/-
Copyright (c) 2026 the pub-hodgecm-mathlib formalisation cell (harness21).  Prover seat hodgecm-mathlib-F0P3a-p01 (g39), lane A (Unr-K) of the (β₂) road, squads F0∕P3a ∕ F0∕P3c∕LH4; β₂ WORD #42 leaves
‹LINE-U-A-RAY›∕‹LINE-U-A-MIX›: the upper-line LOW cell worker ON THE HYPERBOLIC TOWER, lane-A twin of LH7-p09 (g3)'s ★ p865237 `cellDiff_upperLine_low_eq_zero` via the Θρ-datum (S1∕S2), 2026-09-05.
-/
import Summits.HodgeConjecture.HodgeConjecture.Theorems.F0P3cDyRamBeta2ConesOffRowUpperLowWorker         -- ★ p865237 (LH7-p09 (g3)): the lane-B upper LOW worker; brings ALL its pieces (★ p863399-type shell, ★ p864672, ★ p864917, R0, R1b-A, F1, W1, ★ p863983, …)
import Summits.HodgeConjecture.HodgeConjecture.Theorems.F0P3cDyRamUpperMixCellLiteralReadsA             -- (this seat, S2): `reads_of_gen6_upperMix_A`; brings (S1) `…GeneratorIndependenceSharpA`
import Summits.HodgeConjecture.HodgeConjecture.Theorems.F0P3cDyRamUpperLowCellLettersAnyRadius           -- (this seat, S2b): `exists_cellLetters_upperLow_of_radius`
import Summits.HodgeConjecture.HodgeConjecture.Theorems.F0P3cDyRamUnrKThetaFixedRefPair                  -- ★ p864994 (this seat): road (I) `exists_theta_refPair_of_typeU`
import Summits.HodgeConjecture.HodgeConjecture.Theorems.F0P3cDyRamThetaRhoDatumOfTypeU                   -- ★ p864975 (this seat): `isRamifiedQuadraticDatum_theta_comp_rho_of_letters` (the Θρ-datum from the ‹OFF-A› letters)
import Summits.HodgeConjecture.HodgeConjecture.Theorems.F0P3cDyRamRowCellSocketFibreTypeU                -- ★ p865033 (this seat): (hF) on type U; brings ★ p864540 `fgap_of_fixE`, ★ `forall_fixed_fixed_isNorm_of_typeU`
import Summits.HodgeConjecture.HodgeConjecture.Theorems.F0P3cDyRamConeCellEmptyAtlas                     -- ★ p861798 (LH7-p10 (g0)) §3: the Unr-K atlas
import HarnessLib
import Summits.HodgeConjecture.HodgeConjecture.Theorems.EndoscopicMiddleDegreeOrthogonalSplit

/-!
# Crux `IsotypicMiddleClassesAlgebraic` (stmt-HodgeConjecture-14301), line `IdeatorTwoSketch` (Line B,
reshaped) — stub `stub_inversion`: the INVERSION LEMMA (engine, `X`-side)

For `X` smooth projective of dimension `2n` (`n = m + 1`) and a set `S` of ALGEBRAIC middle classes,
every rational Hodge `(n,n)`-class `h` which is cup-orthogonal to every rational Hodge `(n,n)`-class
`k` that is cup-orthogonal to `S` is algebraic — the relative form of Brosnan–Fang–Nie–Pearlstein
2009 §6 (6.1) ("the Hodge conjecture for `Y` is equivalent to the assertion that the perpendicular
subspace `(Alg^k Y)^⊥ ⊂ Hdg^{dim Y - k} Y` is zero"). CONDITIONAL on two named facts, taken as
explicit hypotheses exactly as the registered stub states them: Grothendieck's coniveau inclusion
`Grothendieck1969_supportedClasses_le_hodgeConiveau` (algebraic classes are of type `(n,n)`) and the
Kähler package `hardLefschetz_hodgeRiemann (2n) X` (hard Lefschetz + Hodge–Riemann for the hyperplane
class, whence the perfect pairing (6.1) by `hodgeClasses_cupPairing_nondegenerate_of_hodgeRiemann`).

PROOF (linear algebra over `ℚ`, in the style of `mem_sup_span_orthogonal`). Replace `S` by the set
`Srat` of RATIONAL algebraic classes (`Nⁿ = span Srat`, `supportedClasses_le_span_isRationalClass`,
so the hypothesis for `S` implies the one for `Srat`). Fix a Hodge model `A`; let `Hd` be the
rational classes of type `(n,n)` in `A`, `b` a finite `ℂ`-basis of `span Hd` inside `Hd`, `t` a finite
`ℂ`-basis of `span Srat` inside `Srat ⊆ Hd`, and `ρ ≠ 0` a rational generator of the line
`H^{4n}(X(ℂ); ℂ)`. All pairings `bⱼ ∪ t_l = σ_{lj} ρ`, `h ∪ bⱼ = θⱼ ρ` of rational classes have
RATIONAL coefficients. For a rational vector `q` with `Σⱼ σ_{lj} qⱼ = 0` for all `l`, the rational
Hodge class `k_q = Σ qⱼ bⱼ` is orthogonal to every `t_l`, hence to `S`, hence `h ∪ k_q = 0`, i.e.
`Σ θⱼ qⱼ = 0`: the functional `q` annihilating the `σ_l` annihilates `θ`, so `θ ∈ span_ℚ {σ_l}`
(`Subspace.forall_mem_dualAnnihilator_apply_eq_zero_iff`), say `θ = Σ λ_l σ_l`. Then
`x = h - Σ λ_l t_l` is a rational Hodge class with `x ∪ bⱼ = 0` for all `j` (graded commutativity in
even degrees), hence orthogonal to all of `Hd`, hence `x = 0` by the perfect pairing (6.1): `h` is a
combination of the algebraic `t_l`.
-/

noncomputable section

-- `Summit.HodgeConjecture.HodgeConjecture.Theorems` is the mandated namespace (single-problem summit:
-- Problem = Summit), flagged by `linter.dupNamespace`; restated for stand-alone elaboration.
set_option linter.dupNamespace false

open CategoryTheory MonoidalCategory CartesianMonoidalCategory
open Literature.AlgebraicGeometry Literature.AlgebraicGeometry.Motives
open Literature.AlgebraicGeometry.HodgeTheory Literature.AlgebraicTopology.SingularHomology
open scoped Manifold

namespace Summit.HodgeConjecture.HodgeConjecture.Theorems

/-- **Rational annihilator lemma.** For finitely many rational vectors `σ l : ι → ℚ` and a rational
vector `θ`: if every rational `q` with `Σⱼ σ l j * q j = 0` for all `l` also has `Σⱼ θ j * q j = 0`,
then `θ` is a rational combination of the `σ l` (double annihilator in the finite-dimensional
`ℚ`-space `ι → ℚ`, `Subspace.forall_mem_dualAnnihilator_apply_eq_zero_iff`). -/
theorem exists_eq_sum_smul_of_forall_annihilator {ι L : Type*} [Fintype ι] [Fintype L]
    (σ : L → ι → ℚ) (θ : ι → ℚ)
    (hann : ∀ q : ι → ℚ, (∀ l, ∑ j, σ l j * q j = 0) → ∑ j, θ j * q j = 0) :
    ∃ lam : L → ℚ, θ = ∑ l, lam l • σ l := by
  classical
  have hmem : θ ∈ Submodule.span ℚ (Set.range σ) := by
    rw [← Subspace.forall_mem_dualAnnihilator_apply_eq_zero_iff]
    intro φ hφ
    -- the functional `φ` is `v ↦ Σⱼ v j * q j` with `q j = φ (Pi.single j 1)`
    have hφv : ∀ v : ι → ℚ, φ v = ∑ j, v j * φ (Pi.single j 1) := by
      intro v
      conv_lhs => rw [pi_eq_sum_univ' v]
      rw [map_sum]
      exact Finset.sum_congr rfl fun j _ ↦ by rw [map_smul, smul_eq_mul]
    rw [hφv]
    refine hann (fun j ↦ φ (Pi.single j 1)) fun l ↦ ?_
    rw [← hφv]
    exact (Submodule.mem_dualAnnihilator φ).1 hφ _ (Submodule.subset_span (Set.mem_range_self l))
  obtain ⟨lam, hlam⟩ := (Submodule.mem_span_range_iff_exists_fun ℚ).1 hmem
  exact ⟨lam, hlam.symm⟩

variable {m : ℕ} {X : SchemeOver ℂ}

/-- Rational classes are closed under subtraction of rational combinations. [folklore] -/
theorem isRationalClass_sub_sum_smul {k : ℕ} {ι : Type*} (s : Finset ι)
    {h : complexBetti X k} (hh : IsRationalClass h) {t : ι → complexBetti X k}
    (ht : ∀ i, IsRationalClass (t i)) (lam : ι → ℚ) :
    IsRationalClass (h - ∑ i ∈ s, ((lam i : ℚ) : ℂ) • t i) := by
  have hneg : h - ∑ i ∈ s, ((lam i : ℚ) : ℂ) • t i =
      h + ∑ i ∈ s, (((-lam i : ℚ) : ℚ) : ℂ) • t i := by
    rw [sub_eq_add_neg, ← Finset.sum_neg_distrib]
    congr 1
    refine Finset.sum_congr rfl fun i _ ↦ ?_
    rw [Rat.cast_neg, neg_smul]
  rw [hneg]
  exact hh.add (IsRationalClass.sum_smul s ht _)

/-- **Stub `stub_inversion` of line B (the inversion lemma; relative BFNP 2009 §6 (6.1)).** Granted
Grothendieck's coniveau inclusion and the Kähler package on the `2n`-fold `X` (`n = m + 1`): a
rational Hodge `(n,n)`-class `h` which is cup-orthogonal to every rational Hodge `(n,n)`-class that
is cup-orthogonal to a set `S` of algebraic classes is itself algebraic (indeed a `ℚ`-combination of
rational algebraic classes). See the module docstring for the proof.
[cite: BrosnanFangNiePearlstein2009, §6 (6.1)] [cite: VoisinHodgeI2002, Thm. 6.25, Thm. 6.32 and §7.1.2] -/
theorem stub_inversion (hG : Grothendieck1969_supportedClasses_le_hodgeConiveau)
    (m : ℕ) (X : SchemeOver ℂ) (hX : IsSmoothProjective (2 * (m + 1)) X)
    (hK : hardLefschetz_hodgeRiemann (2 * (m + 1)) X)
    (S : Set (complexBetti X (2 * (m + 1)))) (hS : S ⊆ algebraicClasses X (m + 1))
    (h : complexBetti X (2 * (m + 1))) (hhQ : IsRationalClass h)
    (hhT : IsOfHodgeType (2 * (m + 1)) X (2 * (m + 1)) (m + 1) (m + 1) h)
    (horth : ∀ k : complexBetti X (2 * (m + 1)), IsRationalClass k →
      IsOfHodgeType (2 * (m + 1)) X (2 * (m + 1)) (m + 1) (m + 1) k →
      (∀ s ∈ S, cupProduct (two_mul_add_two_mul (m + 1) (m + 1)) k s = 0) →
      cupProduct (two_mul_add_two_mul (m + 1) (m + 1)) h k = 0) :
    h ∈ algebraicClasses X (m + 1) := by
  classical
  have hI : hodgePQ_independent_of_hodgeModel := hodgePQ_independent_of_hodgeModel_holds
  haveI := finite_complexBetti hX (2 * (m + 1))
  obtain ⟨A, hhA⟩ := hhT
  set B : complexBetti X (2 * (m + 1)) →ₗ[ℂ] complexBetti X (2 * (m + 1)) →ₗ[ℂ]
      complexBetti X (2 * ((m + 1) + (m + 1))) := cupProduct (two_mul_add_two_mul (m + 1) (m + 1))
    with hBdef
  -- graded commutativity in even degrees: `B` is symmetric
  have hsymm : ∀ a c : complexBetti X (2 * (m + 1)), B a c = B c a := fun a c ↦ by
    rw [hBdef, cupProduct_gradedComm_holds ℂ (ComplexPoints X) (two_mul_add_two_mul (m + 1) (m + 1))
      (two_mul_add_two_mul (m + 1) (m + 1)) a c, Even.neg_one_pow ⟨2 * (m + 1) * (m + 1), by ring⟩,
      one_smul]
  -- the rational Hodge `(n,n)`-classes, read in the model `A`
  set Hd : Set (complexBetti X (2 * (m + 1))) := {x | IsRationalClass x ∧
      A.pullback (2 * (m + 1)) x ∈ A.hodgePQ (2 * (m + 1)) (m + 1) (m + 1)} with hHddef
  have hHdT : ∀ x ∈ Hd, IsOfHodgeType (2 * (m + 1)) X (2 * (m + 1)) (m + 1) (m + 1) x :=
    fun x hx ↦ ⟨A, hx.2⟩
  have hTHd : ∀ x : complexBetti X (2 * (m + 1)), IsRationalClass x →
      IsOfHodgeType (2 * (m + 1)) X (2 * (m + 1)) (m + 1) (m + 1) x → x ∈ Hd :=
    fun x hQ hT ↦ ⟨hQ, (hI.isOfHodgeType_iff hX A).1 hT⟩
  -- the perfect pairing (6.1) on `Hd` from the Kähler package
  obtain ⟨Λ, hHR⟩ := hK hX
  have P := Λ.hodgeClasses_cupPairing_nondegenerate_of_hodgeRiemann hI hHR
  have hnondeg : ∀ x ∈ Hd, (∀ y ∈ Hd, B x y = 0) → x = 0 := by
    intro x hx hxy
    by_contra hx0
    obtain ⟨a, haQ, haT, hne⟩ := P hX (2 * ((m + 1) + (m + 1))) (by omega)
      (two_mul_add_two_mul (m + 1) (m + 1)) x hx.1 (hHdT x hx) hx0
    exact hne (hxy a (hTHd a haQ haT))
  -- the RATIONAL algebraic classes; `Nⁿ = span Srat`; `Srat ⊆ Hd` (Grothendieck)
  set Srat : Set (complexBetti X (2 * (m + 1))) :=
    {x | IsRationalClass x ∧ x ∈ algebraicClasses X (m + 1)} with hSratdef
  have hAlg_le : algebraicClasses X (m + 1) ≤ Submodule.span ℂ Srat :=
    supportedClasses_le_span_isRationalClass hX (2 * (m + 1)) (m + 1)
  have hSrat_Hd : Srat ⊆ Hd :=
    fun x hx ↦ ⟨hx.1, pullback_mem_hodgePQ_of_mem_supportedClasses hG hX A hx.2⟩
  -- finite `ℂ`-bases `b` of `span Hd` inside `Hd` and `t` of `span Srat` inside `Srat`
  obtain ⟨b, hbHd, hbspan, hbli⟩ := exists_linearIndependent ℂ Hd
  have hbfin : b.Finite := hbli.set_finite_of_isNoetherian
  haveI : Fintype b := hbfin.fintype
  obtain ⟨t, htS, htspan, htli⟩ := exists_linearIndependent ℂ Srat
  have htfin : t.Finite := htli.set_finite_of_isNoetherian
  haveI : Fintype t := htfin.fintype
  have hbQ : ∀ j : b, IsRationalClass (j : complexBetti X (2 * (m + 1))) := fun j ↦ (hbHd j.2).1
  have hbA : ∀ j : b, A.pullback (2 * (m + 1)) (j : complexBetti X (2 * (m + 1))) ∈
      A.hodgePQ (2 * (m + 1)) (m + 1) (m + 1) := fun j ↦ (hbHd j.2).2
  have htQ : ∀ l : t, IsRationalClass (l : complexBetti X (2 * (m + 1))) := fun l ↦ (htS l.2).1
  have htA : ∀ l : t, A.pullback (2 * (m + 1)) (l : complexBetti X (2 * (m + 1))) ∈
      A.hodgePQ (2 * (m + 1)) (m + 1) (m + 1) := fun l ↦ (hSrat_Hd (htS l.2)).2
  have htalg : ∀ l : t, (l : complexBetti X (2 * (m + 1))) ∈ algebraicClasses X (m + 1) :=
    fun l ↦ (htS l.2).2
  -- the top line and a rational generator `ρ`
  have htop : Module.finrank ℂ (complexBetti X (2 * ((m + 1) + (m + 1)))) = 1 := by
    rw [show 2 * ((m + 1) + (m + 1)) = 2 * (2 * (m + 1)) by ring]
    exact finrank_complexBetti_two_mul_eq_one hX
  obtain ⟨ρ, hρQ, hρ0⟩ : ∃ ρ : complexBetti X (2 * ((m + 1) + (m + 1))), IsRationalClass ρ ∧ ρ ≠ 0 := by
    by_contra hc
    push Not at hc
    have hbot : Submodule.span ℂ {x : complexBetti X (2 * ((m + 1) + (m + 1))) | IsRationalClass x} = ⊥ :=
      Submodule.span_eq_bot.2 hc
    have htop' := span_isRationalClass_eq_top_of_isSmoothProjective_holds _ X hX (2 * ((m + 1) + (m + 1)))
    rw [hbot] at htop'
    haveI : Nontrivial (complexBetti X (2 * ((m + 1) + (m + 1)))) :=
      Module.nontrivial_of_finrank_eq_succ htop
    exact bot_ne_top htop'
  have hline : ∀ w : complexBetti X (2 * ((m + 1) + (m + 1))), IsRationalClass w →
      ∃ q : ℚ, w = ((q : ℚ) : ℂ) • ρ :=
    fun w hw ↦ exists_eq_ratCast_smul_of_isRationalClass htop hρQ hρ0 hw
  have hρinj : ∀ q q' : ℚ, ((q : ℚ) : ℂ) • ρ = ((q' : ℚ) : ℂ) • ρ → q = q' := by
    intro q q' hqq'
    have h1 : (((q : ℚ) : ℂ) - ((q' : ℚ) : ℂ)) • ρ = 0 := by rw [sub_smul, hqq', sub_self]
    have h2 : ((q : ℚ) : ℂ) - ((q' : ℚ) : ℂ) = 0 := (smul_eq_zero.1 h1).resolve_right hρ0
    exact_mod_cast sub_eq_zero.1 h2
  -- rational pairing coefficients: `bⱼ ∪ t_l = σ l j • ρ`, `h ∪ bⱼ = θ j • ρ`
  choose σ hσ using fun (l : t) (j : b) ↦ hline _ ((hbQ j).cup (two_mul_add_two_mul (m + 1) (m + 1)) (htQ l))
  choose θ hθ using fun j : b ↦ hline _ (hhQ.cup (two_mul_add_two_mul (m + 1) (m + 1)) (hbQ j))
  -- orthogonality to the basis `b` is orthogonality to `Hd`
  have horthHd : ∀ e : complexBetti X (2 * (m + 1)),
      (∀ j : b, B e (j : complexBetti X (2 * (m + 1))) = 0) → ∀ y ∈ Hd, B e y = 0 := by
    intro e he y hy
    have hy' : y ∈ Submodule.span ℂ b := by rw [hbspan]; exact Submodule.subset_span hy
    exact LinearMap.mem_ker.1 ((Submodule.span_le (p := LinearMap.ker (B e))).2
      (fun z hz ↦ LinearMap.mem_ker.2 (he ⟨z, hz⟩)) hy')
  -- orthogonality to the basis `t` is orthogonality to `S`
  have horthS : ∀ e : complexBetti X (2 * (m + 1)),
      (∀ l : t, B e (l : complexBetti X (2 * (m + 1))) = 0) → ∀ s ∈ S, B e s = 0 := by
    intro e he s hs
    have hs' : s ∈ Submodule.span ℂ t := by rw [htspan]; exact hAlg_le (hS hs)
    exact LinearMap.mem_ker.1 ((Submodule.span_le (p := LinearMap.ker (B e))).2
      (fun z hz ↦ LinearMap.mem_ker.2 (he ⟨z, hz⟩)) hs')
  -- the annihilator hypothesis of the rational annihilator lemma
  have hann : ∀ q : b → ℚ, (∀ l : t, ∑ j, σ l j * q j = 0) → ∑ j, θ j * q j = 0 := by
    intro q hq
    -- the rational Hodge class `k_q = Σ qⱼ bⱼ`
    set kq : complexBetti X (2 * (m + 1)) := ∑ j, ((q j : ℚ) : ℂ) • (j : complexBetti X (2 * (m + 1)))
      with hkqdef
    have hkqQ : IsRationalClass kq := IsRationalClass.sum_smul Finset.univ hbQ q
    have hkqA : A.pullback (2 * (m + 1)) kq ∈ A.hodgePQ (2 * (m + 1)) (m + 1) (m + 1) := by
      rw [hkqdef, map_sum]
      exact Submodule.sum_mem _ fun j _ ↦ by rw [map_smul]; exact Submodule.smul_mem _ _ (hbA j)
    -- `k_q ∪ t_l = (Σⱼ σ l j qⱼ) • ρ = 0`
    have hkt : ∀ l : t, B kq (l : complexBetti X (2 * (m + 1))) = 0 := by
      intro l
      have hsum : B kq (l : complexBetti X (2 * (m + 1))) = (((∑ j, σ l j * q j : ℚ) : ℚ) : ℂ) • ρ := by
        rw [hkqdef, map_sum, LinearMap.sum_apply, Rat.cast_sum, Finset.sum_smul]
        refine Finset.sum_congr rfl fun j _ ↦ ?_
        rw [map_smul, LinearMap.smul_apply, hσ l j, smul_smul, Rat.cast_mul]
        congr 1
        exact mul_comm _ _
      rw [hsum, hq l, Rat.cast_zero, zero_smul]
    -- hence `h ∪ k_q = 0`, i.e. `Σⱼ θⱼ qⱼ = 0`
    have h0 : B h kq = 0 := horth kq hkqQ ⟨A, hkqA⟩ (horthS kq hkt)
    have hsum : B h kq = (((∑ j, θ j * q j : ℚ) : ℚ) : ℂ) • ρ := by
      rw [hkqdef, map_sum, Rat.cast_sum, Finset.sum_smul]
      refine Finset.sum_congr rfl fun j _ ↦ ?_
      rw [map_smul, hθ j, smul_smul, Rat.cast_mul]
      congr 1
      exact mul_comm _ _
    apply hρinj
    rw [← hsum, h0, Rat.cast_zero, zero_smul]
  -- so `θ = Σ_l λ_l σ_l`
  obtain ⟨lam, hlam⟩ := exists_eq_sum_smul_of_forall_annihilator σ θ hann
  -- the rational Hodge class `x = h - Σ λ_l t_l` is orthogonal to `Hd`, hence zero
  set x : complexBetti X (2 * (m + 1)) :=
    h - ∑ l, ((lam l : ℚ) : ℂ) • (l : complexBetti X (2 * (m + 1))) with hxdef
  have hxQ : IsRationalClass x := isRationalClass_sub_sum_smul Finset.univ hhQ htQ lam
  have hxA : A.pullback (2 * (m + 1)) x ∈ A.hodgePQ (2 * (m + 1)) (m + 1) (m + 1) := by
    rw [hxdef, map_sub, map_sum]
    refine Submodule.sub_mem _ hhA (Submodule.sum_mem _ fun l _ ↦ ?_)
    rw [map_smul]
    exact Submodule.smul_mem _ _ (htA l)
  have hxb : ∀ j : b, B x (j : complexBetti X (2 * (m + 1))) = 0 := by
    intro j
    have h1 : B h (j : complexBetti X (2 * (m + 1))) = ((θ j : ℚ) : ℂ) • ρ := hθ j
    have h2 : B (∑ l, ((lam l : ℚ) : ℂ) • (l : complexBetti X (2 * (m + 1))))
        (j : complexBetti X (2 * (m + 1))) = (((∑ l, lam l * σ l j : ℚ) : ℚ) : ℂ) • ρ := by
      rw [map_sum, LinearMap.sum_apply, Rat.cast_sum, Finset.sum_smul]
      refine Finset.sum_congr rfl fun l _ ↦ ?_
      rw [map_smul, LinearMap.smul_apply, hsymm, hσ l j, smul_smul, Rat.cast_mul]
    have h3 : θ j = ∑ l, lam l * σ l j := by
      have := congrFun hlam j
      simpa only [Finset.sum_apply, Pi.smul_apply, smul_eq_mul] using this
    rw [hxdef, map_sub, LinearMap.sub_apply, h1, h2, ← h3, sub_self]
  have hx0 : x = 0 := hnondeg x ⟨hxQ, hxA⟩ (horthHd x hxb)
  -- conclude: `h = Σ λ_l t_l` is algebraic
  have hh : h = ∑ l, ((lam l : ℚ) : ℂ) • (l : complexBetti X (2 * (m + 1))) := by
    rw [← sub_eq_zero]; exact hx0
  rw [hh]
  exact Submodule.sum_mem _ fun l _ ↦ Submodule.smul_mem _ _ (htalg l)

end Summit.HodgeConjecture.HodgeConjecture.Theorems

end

■ **Required work**
Above this instruction are the records; retype exactly the lines from the one containing "have hbot : Submodule.span" up to and including the one containing "intro e he s hs".

■ **Solution for this task**
    have hbot : Submodule.span ℂ {x : complexBetti X (2 * ((m + 1) + (m + 1))) | IsRationalClass x} = ⊥ :=
      Submodule.span_eq_bot.2 hc
    have htop' := span_isRationalClass_eq_top_of_isSmoothProjective_holds _ X hX (2 * ((m + 1) + (m + 1)))
    rw [hbot] at htop'
    haveI : Nontrivial (complexBetti X (2 * ((m + 1) + (m + 1)))) :=
      Module.nontrivial_of_finrank_eq_succ htop
    exact bot_ne_top htop'
  have hline : ∀ w : complexBetti X (2 * ((m + 1) + (m + 1))), IsRationalClass w →
      ∃ q : ℚ, w = ((q : ℚ) : ℂ) • ρ :=
    fun w hw ↦ exists_eq_ratCast_smul_of_isRationalClass htop hρQ hρ0 hw
  have hρinj : ∀ q q' : ℚ, ((q : ℚ) : ℂ) • ρ = ((q' : ℚ) : ℂ) • ρ → q = q' := by
    intro q q' hqq'
    have h1 : (((q : ℚ) : ℂ) - ((q' : ℚ) : ℂ)) • ρ = 0 := by rw [sub_smul, hqq', sub_self]
    have h2 : ((q : ℚ) : ℂ) - ((q' : ℚ) : ℂ) = 0 := (smul_eq_zero.1 h1).resolve_right hρ0
    exact_mod_cast sub_eq_zero.1 h2
  -- rational pairing coefficients: `bⱼ ∪ t_l = σ l j • ρ`, `h ∪ bⱼ = θ j • ρ`
  choose σ hσ using fun (l : t) (j : b) ↦ hline _ ((hbQ j).cup (two_mul_add_two_mul (m + 1) (m + 1)) (htQ l))
  choose θ hθ using fun j : b ↦ hline _ (hhQ.cup (two_mul_add_two_mul (m + 1) (m + 1)) (hbQ j))
  -- orthogonality to the basis `b` is orthogonality to `Hd`
  have horthHd : ∀ e : complexBetti X (2 * (m + 1)),
      (∀ j : b, B e (j : complexBetti X (2 * (m + 1))) = 0) → ∀ y ∈ Hd, B e y = 0 := by
    intro e he y hy
    have hy' : y ∈ Submodule.span ℂ b := by rw [hbspan]; exact Submodule.subset_span hy
    exact LinearMap.mem_ker.1 ((Submodule.span_le (p := LinearMap.ker (B e))).2
      (fun z hz ↦ LinearMap.mem_ker.2 (he ⟨z, hz⟩)) hy')
  -- orthogonality to the basis `t` is orthogonality to `S`
  have horthS : ∀ e : complexBetti X (2 * (m + 1)),
      (∀ l : t, B e (l : complexBetti X (2 * (m + 1))) = 0) → ∀ s ∈ S, B e s = 0 := by
    intro e he s hs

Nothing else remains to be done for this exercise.